PHPOOP Introduction

OOP Introduction

Everything you have written so far in this course — variables, functions, arrays — is procedural code: a script that runs top to bottom, passing data between plain functions. Object-oriented programming (OOP) is a different way of organizing the same logic. It bundles data and the functions that operate on that data into a single unit called an object, built from a blueprint called a class. Once you start modeling real things — a product, a user, a shopping cart — OOP tends to keep the code closer to how you already think about the problem.

What OOP actually buys you

OOP is not a magic performance boost or a requirement for "real" code — plenty of good PHP is procedural. What it buys you is structure as a program grows: encapsulation keeps related data and behavior together instead of scattered across loose arrays and functions, reuse lets you extend or compose existing classes instead of duplicating logic, and modeling real entities as objects makes the code read closer to the domain it describes — a Product object behaves like a product, not like an anonymous chunk of array keys.

The same problem, two ways: procedural first

Suppose we need to represent a store product and calculate its price including tax. Here is a purely procedural approach: the product is just an associative array, and a standalone function knows how to compute its taxed price.

Procedural: a product as an array plus a helper function

PHP
<?php
function calculateTaxedPrice(array $product): float
{
    return round($product['price'] * (1 + $product['taxRate']), 2);
}

$product = [
    'name'    => 'Wireless Mouse',
    'price'   => 25.00,
    'taxRate' => 0.08,
];

echo $product['name'] . ': $' . calculateTaxedPrice($product) . "\n";
Wireless Mouse: $27

This works, but nothing ties the array to the function. Any part of the codebase can build a $product array with the wrong keys, misspell 'taxRate', or call calculateTaxedPrice() on something that isn't even a product — PHP has no way to catch that until it fails at runtime.

The same problem, rewritten with a class

Now the same behavior, modeled as a Product class. The data (name, price, taxRate) and the logic that operates on it (getTaxedPrice()) live together in one definition.

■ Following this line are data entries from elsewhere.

/-! ### Measurability of `t ↦ Q(a_R, ∂ᵢv(t))` -/

/-- **`t ↦ Q(a_R, ∂ᵢv(t))` is a.e.-strongly measurable on `(−∞, t₀)`, `t₀ ≤ 0`** (joint smoothness of the profile on
the open backward slab; the `z`-integral of `Λ` and the `x`-integral of `Q` through `integral_prod_right'`). -/
theorem aestronglyMeasurable_critEnergy_pderiv (hv : ContDiffOn ℝ 2 (uncurry v) (Iio (0 : ℝ) ×ˢ univ))
    (hη : IsAdmissibleBump η) (R : ℝ) {t₀ : ℝ} (ht₀ : t₀ ≤ 0) (i : Fin 3) :
    AEStronglyMeasurable (fun t => critEnergy (bumpSq η R) (pderiv i (v t))) (volume.restrict (Iio t₀)) := by
  -- the derivative slice as a jointly continuous field on the slab `Iio t₀ × ℝ³`
  set S : Set (ℝ × EuclideanSpace ℝ (Fin 3)) := Iio t₀ ×ˢ univ with hS
  have hSm : MeasurableSet S := measurableSet_Iio.prod MeasurableSet.univ
  have hsub : S ⊆ Iio (0 : ℝ) ×ˢ univ := prod_mono (Iio_subset_Iio ht₀) subset_rfl
  set P : ℝ × EuclideanSpace ℝ (Fin 3) → EuclideanSpace ℝ (Fin 3) := fun q => pderiv i (v q.1) q.2 with hP
  have hPc : ContinuousOn P S := by
    have h := ((contDiffOn_uncurry_fderiv_slice (m := 0) hv (by norm_num)).continuousOn).mono hsub
    have h' : ContinuousOn (fun q : ℝ × EuclideanSpace ℝ (Fin 3) =>
        fderiv ℝ (v q.1) q.2 (EuclideanSpace.single i 1)) S := h.clm_apply continuousOn_const
    refine h'.congr fun q _ => ?_
    rw [hP]; exact pderiv_eq i (v q.1) q.2
  -- the second-difference integrand on `S × ℝ³`
  set H : (ℝ × EuclideanSpace ℝ (Fin 3)) × EuclideanSpace ℝ (Fin 3) → EuclideanSpace ℝ (Fin 3) := fun r =>
    lamK r.2 • ((2 : ℝ) • P r.1 - P (r.1.1, r.1.2 + r.2) - P (r.1.1, r.1.2 - r.2)) with hH
  have hmapsP : MapsTo (fun r : (ℝ × EuclideanSpace ℝ (Fin 3)) × EuclideanSpace ℝ (Fin 3) => (r.1.1, r.1.2 + r.2))
      (S ×ˢ univ) S := fun r hr => ⟨(mem_prod.1 (mem_prod.1 hr).1).1, mem_univ _⟩
  have hmapsM : MapsTo (fun r : (ℝ × EuclideanSpace ℝ (Fin 3)) × EuclideanSpace ℝ (Fin 3) => (r.1.1, r.1.2 - r.2))
      (S ×ˢ univ) S := fun r hr => ⟨(mem_prod.1 (mem_prod.1 hr).1).1, mem_univ _⟩
  have hmapsO : MapsTo (fun r : (ℝ × EuclideanSpace ℝ (Fin 3)) × EuclideanSpace ℝ (Fin 3) => r.1)
      (S ×ˢ univ) S := fun r hr => (mem_prod.1 hr).1
  have hcP : Continuous (fun r : (ℝ × EuclideanSpace ℝ (Fin 3)) × EuclideanSpace ℝ (Fin 3) => (r.1.1, r.1.2 + r.2)) :=
    (continuous_fst.comp continuous_fst).prodMk ((continuous_snd.comp continuous_fst).add continuous_snd)
  have hcM : Continuous (fun r : (ℝ × EuclideanSpace ℝ (Fin 3)) × EuclideanSpace ℝ (Fin 3) => (r.1.1, r.1.2 - r.2)) :=
    (continuous_fst.comp continuous_fst).prodMk ((continuous_snd.comp continuous_fst).sub continuous_snd)
  have hHin : ContinuousOn (fun r : (ℝ × EuclideanSpace ℝ (Fin 3)) × EuclideanSpace ℝ (Fin 3) =>
      (2 : ℝ) • P r.1 - P (r.1.1, r.1.2 + r.2) - P (r.1.1, r.1.2 - r.2)) (S ×ˢ univ) :=
    (((hPc.comp continuous_fst.continuousOn hmapsO).const_smul (2 : ℝ)).sub (hPc.comp hcP.continuousOn hmapsP)).sub
      (hPc.comp hcM.continuousOn hmapsM)
  have hHm : AEStronglyMeasurable H ((volume.restrict S).prod volume) := by
    have hprod : (volume.restrict S).prod (volume : Measure (EuclideanSpace ℝ (Fin 3))) =
        (volume.prod volume).restrict (S ×ˢ univ) := by
      conv_lhs => rw [← Measure.restrict_univ (μ := (volume : Measure (EuclideanSpace ℝ (Fin 3))))]
      rw [Measure.prod_restrict]
    rw [hprod, hH]
    exact (measurable_lamK.comp measurable_snd).aestronglyMeasurable.smul
      (hHin.aestronglyMeasurable (hSm.prod MeasurableSet.univ))
  -- `q ↦ Λ(∂ᵢv(q.1))(q.2)` is measurable on `S`
  have hΛ : AEStronglyMeasurable (fun q : ℝ × EuclideanSpace ℝ (Fin 3) => fracLapHalf (pderiv i (v q.1)) q.2)
      (volume.restrict S) := by
    have h := (hHm.integral_prod_right').const_smul (1 / 2 : ℝ)
    refine h.congr (ae_of_all _ fun q => ?_)
    rw [hH]; rfl
  -- the integrand of `Q` on `S`, then the `x`-integral
  have hF : AEStronglyMeasurable (fun q : ℝ × EuclideanSpace ℝ (Fin 3) =>
      bumpSq η R q.2 * ⟪P q, fracLapHalf (pderiv i (v q.1)) q.2⟫) (volume.restrict S) := by
    refine (((continuous_bumpSq hη R).comp continuous_snd).aestronglyMeasurable.restrict).mul ?_
    exact (hPc.aestronglyMeasurable hSm).inner hΛ
  have hF' : AEStronglyMeasurable (fun q : ℝ × EuclideanSpace ℝ (Fin 3) =>
      bumpSq η R q.2 * ⟪P q, fracLapHalf (pderiv i (v q.1)) q.2⟫)
      (((volume : Measure ℝ).restrict (Iio t₀)).prod volume) := by
    rw [prod_restrict_Iio]; exact hF
  refine (hF'.integral_prod_right').congr (ae_of_all _ fun t => ?_)
  show (∫ y : EuclideanSpace ℝ (Fin 3), bumpSq η R y * ⟪P (t, y), fracLapHalf (pderiv i (v t)) y⟫) =
    critEnergy (bumpSq η R) (pderiv i (v t))
  rw [critEnergy_eq]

OOP: a Product class owns its data and behavior

PHP
<?php
class Product
{
    public string $name;
    public float $price;
    public float $taxRate;

    public function __construct(string $name, float $price, float $taxRate)
    {
        $this->name = $name;
        $this->price = $price;
        $this->taxRate = $taxRate;
    }

    public function getTaxedPrice(): float
    {
        return round($this->price * (1 + $this->taxRate), 2);
    }
}

$product = new Product('Wireless Mouse', 25.00, 0.08);

echo $product->name . ': $' . $product->getTaxedPrice() . "\n";
Wireless Mouse: $27

The output is identical, but the shape of the code changed. There is no way to accidentally create a Product missing its taxRate — the constructor requires it. getTaxedPrice() is not a free-floating helper that happens to accept a product-shaped array; it is part of what a Product is. We will build on this exact Product class across the next several pages (classes and objects, properties and methods, constructors, and visibility), so it is worth getting comfortable with this shape now.

A preview of the four pillars

Object-oriented programming is usually summarized as four related ideas. You do not need to master all of them yet — later pages in this course cover each in depth — but it helps to know the names and the one-sentence gist of each up front.

  • Encapsulation — bundling data and the methods that act on it inside one class, and controlling which parts are exposed to the outside world (covered in the Visibility page).

  • Inheritance — letting one class reuse and extend the properties and methods of another, so a DigitalProduct can build on everything Product already does instead of duplicating it.

  • Polymorphism — different classes responding to the same method call in their own way, so code that works with a Product can also work with any class that behaves like one.

  • Abstraction — hiding the messy implementation details behind a simple, well-named interface, so callers work with $product->getTaxedPrice() instead of re-deriving the tax formula themselves.

You already used a class without a class keyword
If you have ever written `$date = new DateTime()` or caught an exception with `catch (Exception $e)`, you were already using PHP's built-in classes. OOP is not a separate language bolted onto PHP — it is baked into the standard library you have been using all along.
Tip
Do not force every script into OOP just because it exists. A short one-off script that transforms some data is often clearer as plain functions. Reach for a class when you notice the same group of data traveling together through multiple functions — that is usually the signal that the data and its behavior belong in one place.